(Records provided begins)

/-- kernel: P ⊗ P is again a self-adjoint idempotent. [folklore] -/
private theorem kronecker_proj (e : Fin d → ℂ) :
    (projK e ⊗ₖ projK e)ᴴ = projK e ⊗ₖ projK e ∧ (projK e ⊗ₖ projK e) * (projK e ⊗ₖ projK e) = projK e ⊗ₖ projK e := by
  constructor
  · rw [Matrix.conjTranspose_kronecker, projK_conjTranspose]
  · rw [← Matrix.mul_kronecker_mul, projK_mul_projK]

/-- p. 325 [PDF 27], verbatim: *"Clearly each term in the sum over l is a nonnegative operator."* — PROVED: the form of every
l-term is the nonnegative real number |u|²·|(P ⊗ P)g|², g = f/(vv). [cite: BalabanImbrieJaffe1985, (7.1.28) p.325] -/
theorem tensorInner_lKernel_eq_normSq (u : ℂ) (v e : Fin d → ℂ) (f : Fin d → Fin d → ℂ) :
    tensorInner f (lKernel u v e) f =
      ((‖u‖ ^ 2 * ∑ i : Fin d × Fin d, ‖((projK e ⊗ₖ projK e) *ᵥ vec2 (gOf v f)) i‖ ^ 2 : ℝ) : ℂ) := by
  rw [tensorInner_lKernel, sum_eq_kronecker, star_dot_mulVec_of_proj _ (kronecker_proj e).1 (kronecker_proj e).2]
  push_cast
  ring

/-- **(7.1.28)**, the nonnegativity of each l-term, PROVED: 0 ≤ ⟨f, (l-term) f⟩, a real number — for generic data and for
r15's concrete `tau1Term η q` at every fine momentum q. [cite: BalabanImbrieJaffe1985, (7.1.28) p.325] -/
theorem tensorInner_lKernel_nonneg (u : ℂ) (v e : Fin d → ℂ) (f : Fin d → Fin d → ℂ) :
    0 ≤ (tensorInner f (lKernel u v e) f).re ∧ (tensorInner f (lKernel u v e) f).im = 0 := by
  rw [tensorInner_lKernel_eq_normSq, Complex.ofReal_re, Complex.ofReal_im]
  exact ⟨by positivity, rfl⟩

/-- **(7.1.28)** for r15's concrete l-term: 0 ≤ ⟨f, tau1Term(q) f⟩ ∈ ℝ at every fine momentum q.
[cite: BalabanImbrieJaffe1985, (7.1.28) p.325] -/
theorem tensorInner_tau1Term_nonneg (η : ℝ) (q : Fin d → ℝ) (f : Fin d → Fin d → ℂ) :
    0 ≤ (tensorInner f (tau1Term η q) f).re ∧ (tensorInner f (tau1Term η q) f).im = 0 := by
  rw [tau1Term_eq_lKernel]
  exact tensorInner_lKernel_nonneg _ _ _ f

/-- kernel: `tensorInner` is additive in the kernel over a finite sum. [folklore] -/
private theorem tensorInner_sum {ι : Type*} (s : Finset ι) (K : ι → Fin d → Fin d → Fin d → Fin d → ℂ)
    (f : Fin d → Fin d → ℂ) :
    tensorInner f (fun μ ν l κ => ∑ i ∈ s, K i μ ν l κ) f = ∑ i ∈ s, tensorInner f (K i) f := by
  classical
  induction s using Finset.induction_on with
  | empty => simp [tensorInner]
  | @insert a s ha ih =>
    unfold tensorInner at ih ⊢
    simp only [Finset.sum_insert ha, mul_add, add_mul, Finset.sum_add_distrib, ih]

(Records provided ends)

Above are the records. Print exactly, and only, the lines from the line with "rw [tau1Term_eq_lKernel]" to the line with "induction s using Finset.induction_on with", both inclusive.

- Exercise output -
  rw [tau1Term_eq_lKernel]
  exact tensorInner_lKernel_nonneg _ _ _ f

/-- kernel: `tensorInner` is additive in the kernel over a finite sum. [folklore] -/
private theorem tensorInner_sum {ι : Type*} (s : Finset ι) (K : ι → Fin d → Fin d → Fin d → Fin d → ℂ)
    (f : Fin d → Fin d → ℂ) :
    tensorInner f (fun μ ν l κ => ∑ i ∈ s, K i μ ν l κ) f = ∑ i ∈ s, tensorInner f (K i) f := by
  classical
  induction s using Finset.induction_on with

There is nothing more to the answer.